_Task instructions_. The word "there" occurs in some of the lines below; copy each of those lines.

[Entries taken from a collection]
<<<<

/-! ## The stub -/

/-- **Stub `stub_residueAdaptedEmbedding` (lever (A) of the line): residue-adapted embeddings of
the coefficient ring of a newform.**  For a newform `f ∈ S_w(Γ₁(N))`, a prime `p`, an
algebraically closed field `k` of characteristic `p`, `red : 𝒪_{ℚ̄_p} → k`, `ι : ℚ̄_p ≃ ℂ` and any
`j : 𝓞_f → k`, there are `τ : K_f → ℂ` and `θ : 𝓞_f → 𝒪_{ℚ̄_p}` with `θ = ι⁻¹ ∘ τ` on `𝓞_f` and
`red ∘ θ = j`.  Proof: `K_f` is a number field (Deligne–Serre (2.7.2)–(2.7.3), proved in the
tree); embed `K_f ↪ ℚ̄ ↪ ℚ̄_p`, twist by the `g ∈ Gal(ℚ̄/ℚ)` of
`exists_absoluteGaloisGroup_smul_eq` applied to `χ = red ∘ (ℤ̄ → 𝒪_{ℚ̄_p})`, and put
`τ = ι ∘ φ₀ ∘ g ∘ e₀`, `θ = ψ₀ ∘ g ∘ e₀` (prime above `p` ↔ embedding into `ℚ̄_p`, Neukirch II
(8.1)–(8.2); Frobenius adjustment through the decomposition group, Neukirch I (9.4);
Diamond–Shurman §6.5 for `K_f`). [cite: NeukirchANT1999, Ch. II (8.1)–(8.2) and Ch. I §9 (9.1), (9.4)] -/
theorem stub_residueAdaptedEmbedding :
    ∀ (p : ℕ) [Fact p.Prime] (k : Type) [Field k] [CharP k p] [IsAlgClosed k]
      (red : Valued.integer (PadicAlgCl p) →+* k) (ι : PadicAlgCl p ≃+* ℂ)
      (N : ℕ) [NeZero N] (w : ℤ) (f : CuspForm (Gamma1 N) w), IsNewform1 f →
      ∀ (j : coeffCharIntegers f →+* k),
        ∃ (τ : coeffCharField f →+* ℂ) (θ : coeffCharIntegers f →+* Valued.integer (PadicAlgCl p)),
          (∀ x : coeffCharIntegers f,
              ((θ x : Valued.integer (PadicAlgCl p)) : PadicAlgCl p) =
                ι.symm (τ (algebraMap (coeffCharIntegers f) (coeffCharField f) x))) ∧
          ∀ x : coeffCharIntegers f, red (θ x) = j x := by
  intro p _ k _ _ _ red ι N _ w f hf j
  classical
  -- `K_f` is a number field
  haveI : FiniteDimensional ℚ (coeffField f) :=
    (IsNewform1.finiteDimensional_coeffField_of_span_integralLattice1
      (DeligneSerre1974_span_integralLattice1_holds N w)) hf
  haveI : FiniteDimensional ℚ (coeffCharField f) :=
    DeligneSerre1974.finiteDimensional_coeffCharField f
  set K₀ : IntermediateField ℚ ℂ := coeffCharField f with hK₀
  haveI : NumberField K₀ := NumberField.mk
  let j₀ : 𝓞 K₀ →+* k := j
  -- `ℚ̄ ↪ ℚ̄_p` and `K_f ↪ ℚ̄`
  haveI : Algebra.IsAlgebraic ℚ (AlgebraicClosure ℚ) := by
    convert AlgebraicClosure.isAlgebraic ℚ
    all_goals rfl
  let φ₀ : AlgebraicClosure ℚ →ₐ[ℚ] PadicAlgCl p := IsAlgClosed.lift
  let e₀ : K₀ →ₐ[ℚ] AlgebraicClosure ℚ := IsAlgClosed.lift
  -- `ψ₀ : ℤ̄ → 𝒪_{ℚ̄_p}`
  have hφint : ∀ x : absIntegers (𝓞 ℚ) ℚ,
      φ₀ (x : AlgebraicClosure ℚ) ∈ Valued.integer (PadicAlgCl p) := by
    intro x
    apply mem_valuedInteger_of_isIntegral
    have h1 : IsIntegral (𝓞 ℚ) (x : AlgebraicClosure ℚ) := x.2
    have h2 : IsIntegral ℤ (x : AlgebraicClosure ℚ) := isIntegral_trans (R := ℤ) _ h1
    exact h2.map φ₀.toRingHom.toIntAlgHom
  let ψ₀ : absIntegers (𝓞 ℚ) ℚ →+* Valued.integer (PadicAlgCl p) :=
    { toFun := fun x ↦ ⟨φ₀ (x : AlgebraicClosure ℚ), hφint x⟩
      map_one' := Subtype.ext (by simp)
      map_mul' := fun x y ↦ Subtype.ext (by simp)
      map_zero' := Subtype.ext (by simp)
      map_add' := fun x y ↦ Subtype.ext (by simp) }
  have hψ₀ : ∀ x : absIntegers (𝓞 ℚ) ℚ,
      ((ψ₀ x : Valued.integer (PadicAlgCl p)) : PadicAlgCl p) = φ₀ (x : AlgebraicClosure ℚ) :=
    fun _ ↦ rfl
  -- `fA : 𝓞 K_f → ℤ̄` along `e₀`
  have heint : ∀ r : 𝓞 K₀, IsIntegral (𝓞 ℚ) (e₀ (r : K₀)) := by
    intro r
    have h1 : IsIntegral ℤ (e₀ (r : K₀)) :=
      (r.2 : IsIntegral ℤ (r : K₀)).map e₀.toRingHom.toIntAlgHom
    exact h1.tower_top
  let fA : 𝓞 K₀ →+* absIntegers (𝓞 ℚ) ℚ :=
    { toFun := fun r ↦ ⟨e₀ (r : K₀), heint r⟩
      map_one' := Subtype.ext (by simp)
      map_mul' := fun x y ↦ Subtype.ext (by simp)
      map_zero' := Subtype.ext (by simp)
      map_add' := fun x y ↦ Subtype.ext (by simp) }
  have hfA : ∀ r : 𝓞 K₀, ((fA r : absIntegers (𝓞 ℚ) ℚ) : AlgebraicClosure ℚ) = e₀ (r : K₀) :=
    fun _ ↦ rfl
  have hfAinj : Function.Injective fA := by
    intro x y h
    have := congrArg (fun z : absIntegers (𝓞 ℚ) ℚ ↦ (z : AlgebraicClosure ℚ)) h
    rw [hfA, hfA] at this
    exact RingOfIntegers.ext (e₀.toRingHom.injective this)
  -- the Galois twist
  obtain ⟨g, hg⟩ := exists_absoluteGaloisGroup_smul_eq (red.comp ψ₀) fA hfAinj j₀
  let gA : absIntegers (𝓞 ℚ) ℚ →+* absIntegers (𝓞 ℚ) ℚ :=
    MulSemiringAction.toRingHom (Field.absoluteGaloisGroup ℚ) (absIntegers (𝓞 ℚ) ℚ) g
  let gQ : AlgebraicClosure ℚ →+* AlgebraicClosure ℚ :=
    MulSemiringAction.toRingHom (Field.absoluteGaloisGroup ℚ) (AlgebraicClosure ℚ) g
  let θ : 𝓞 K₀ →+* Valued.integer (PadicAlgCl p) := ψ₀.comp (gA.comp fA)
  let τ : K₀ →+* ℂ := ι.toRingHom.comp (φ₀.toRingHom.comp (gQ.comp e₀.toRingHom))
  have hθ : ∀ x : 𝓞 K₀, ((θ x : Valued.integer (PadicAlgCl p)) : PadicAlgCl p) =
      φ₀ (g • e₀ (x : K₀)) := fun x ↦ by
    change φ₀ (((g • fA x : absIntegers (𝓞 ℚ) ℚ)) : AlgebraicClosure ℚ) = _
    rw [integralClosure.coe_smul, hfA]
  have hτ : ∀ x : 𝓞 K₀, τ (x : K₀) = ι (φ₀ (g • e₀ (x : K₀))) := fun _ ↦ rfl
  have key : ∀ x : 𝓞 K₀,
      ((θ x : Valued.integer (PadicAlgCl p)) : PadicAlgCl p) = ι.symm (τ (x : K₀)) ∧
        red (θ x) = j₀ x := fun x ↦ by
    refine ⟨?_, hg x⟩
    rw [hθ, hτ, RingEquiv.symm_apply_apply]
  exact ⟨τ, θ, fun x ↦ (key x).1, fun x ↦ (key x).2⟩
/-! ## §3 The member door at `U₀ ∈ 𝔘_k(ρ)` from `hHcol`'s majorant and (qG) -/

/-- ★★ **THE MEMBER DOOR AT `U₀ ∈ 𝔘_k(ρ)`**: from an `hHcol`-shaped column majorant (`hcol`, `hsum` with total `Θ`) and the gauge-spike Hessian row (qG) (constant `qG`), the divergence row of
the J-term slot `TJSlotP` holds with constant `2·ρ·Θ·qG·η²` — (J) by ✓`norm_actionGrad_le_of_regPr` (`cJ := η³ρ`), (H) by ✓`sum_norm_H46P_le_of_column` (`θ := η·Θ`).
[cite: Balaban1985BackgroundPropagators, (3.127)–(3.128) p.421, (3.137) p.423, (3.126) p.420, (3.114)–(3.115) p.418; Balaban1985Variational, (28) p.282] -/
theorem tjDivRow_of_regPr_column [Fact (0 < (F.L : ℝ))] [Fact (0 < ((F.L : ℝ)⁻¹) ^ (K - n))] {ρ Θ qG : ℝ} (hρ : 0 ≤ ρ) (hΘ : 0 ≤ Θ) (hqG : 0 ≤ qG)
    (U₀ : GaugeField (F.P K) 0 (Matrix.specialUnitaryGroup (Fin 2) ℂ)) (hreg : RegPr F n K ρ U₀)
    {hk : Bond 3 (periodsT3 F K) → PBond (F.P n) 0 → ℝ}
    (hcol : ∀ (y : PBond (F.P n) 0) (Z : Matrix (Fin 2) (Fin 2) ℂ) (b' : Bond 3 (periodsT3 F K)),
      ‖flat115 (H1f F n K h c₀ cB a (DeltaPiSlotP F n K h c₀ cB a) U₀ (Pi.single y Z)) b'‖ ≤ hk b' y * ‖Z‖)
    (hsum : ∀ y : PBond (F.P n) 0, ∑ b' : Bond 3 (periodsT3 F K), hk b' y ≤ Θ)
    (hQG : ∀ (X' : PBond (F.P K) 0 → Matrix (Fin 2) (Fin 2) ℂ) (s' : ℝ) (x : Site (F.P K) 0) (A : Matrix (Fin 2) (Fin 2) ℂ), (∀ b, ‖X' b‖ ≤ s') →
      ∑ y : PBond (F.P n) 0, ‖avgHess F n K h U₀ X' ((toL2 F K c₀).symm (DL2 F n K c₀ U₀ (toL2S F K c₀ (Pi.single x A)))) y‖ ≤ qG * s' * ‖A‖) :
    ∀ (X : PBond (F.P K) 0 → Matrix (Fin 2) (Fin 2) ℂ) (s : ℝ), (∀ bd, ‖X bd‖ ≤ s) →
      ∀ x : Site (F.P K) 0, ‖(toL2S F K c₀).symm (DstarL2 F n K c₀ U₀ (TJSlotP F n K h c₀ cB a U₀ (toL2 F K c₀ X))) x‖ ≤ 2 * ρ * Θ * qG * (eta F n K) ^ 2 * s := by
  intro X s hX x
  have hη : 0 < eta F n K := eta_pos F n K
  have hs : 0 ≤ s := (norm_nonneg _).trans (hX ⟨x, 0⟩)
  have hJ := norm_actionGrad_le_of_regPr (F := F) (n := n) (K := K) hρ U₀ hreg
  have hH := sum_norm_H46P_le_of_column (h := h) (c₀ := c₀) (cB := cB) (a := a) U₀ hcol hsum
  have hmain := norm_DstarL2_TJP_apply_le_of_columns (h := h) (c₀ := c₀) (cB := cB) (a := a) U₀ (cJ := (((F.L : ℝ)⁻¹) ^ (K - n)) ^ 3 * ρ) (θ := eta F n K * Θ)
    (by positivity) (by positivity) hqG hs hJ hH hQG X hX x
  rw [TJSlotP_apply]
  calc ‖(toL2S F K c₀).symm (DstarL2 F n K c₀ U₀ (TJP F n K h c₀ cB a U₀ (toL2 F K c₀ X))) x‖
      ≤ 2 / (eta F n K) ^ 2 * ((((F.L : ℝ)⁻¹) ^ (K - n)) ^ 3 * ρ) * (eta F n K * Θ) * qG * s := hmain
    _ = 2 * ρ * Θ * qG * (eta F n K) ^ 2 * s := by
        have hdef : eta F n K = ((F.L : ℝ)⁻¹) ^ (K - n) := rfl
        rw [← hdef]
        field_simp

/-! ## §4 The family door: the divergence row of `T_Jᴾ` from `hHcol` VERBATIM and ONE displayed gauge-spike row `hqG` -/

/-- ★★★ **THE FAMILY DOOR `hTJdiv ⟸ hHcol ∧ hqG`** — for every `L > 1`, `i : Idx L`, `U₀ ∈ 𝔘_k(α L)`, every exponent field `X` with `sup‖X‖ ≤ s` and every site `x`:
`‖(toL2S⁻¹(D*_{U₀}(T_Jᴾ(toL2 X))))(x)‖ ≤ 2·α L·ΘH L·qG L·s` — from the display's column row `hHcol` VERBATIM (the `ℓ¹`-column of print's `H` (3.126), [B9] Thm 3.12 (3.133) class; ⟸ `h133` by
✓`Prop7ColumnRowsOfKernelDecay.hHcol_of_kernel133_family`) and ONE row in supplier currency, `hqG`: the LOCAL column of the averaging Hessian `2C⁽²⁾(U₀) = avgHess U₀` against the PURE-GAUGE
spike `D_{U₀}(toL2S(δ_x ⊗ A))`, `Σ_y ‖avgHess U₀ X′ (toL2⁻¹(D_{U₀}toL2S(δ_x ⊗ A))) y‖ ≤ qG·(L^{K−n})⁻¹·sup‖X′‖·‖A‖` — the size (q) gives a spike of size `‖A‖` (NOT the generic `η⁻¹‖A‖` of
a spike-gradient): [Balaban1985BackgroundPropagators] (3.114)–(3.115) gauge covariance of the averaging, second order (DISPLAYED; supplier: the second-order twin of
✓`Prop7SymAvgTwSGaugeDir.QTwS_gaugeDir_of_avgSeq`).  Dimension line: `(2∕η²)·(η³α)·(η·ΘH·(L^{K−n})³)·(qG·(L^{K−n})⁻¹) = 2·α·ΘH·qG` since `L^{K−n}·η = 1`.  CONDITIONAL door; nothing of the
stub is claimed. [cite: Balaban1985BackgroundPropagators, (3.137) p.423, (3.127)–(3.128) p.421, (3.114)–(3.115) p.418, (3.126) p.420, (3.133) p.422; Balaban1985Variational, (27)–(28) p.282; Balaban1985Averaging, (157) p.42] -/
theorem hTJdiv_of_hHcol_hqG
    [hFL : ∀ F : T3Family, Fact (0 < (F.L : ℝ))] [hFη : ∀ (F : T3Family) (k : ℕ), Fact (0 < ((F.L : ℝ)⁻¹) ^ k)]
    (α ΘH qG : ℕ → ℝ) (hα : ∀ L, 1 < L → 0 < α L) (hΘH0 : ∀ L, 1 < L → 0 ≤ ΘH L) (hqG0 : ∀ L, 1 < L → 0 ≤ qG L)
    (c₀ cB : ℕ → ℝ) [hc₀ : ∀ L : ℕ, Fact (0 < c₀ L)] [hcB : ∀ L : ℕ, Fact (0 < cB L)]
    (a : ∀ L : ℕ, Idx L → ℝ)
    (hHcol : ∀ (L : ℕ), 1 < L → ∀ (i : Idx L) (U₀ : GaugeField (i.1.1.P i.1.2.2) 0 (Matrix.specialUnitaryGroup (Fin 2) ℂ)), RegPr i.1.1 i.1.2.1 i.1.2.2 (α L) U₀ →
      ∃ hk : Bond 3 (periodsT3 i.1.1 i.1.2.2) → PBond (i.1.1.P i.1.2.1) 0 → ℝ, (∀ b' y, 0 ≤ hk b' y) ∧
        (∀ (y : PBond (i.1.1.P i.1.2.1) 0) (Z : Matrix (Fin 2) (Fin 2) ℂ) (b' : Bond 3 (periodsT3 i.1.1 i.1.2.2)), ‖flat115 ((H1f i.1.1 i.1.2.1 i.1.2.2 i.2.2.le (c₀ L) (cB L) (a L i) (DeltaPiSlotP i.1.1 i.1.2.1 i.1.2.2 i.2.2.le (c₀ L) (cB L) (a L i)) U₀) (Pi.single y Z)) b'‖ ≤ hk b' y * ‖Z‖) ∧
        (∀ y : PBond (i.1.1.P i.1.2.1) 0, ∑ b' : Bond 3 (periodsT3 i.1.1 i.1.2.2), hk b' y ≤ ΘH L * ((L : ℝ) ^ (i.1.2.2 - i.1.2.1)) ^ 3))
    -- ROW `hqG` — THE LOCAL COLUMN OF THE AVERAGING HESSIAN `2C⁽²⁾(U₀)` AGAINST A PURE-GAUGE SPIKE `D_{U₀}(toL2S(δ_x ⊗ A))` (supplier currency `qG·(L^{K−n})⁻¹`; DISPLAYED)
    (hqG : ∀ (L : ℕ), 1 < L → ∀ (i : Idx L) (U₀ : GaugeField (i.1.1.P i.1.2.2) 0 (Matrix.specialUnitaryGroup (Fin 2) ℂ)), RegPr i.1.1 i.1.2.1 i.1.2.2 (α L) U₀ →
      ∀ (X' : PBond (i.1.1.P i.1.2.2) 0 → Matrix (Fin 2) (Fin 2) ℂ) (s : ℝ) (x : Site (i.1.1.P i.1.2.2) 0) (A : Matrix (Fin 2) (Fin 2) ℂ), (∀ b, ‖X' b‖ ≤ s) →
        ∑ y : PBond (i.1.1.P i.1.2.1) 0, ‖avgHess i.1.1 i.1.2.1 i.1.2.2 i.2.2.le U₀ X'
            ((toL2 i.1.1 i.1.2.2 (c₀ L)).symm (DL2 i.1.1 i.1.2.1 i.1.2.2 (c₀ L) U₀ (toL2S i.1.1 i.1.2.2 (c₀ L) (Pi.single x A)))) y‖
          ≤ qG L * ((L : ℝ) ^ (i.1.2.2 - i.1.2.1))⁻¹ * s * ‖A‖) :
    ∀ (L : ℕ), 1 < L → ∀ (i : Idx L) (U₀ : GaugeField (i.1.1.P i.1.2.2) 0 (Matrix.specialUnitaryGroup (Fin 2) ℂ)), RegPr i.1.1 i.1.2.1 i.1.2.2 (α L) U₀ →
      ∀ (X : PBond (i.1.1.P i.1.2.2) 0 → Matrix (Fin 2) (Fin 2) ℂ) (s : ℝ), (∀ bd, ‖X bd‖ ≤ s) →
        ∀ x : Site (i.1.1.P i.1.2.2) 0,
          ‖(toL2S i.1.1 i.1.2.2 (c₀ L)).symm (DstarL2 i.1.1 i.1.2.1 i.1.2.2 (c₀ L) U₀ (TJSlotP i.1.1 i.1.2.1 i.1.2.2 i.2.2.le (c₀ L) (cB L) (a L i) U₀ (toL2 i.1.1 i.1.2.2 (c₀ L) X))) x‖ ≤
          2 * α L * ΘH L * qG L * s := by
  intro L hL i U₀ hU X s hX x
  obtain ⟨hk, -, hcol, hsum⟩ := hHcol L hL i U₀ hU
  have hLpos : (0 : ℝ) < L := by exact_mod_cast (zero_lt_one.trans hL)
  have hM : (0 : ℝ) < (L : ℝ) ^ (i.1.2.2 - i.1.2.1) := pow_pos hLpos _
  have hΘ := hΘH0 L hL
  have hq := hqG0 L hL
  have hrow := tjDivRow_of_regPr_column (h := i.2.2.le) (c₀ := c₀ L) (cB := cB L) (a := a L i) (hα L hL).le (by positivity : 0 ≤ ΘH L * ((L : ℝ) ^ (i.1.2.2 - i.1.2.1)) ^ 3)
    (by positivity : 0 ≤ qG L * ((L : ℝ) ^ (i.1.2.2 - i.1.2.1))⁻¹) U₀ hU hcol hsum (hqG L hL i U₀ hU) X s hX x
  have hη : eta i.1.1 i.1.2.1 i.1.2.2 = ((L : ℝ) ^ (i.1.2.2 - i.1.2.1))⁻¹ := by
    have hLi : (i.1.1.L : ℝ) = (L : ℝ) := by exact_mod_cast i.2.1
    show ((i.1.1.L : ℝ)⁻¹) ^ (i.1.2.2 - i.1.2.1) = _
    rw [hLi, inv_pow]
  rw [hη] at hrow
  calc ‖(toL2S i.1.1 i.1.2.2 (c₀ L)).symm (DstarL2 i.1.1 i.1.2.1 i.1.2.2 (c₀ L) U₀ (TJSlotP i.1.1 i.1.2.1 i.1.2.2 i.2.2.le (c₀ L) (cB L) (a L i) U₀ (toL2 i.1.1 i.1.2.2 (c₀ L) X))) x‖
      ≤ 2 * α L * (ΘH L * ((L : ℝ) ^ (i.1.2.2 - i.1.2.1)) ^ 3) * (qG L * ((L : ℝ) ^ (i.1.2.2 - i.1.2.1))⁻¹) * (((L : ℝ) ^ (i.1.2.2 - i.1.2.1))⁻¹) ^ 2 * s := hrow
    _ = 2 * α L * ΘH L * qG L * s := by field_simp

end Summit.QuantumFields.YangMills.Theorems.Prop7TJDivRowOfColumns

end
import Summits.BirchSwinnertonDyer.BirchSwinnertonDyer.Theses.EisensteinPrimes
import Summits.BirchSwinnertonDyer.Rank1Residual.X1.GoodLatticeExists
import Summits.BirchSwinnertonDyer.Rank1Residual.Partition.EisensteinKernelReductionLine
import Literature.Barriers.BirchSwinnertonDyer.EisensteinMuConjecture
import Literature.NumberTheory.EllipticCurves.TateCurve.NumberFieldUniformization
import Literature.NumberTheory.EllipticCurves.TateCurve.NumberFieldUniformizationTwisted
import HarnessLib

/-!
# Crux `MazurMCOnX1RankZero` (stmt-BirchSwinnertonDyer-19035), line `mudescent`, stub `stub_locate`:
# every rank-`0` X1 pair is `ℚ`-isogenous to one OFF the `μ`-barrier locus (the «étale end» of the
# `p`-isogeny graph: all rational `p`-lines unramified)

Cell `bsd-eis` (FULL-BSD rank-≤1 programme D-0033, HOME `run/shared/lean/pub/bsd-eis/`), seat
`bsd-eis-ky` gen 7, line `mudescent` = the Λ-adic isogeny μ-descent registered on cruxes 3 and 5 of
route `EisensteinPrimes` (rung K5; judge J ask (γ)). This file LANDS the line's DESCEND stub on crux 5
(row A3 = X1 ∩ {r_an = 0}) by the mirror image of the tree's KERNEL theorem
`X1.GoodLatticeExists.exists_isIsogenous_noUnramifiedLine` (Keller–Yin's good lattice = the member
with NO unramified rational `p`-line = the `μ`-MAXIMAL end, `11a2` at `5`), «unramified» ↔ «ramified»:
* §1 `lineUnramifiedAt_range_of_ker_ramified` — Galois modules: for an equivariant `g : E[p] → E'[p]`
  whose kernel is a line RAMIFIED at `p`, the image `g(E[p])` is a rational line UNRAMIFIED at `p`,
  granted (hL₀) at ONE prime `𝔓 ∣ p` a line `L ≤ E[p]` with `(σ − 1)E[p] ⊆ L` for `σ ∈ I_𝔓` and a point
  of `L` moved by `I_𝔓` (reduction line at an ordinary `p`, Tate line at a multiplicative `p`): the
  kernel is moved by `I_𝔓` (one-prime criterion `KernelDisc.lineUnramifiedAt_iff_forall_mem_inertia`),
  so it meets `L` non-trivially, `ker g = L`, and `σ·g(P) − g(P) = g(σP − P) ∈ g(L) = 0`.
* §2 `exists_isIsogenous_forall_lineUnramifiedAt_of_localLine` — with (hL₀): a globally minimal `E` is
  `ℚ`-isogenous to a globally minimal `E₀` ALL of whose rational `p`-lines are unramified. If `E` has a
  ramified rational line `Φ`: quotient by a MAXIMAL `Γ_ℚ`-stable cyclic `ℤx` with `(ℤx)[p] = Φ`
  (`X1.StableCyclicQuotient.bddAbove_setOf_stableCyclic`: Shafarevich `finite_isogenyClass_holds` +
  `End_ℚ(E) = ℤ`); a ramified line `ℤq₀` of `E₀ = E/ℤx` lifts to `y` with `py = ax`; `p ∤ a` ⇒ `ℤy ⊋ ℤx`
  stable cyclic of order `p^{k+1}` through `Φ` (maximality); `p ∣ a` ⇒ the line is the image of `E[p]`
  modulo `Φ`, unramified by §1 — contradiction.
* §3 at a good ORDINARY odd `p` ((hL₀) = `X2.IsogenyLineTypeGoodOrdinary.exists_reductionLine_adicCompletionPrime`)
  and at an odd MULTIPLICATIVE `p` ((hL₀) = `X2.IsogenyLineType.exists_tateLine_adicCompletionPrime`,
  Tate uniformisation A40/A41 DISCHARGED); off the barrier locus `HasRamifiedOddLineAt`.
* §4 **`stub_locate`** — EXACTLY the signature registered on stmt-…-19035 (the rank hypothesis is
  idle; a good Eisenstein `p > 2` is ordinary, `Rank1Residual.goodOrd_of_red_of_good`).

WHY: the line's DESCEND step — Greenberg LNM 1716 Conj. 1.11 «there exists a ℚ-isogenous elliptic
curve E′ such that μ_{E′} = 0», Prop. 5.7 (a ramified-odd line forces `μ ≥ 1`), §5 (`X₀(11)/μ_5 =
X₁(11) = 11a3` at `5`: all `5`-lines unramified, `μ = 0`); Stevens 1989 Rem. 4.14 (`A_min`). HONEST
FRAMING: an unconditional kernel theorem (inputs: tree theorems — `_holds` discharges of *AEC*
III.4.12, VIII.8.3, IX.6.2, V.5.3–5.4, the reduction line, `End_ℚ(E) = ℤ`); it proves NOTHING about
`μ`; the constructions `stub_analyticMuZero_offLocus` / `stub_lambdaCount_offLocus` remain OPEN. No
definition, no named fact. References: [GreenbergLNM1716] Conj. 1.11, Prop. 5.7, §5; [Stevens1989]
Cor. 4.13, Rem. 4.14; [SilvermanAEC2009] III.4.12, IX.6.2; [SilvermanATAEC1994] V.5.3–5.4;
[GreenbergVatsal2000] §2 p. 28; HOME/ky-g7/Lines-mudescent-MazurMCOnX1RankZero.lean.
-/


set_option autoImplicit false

>>>>

_Response area_.
`j : 𝓞_f → k`, there are `τ : K_f → ℂ` and `θ : 𝓞_f → 𝒪_{ℚ̄_p}` with `θ = ι⁻¹ ∘ τ` on `𝓞_f` and
WHY: the line's DESCEND step — Greenberg LNM 1716 Conj. 1.11 «there exists a ℚ-isogenous elliptic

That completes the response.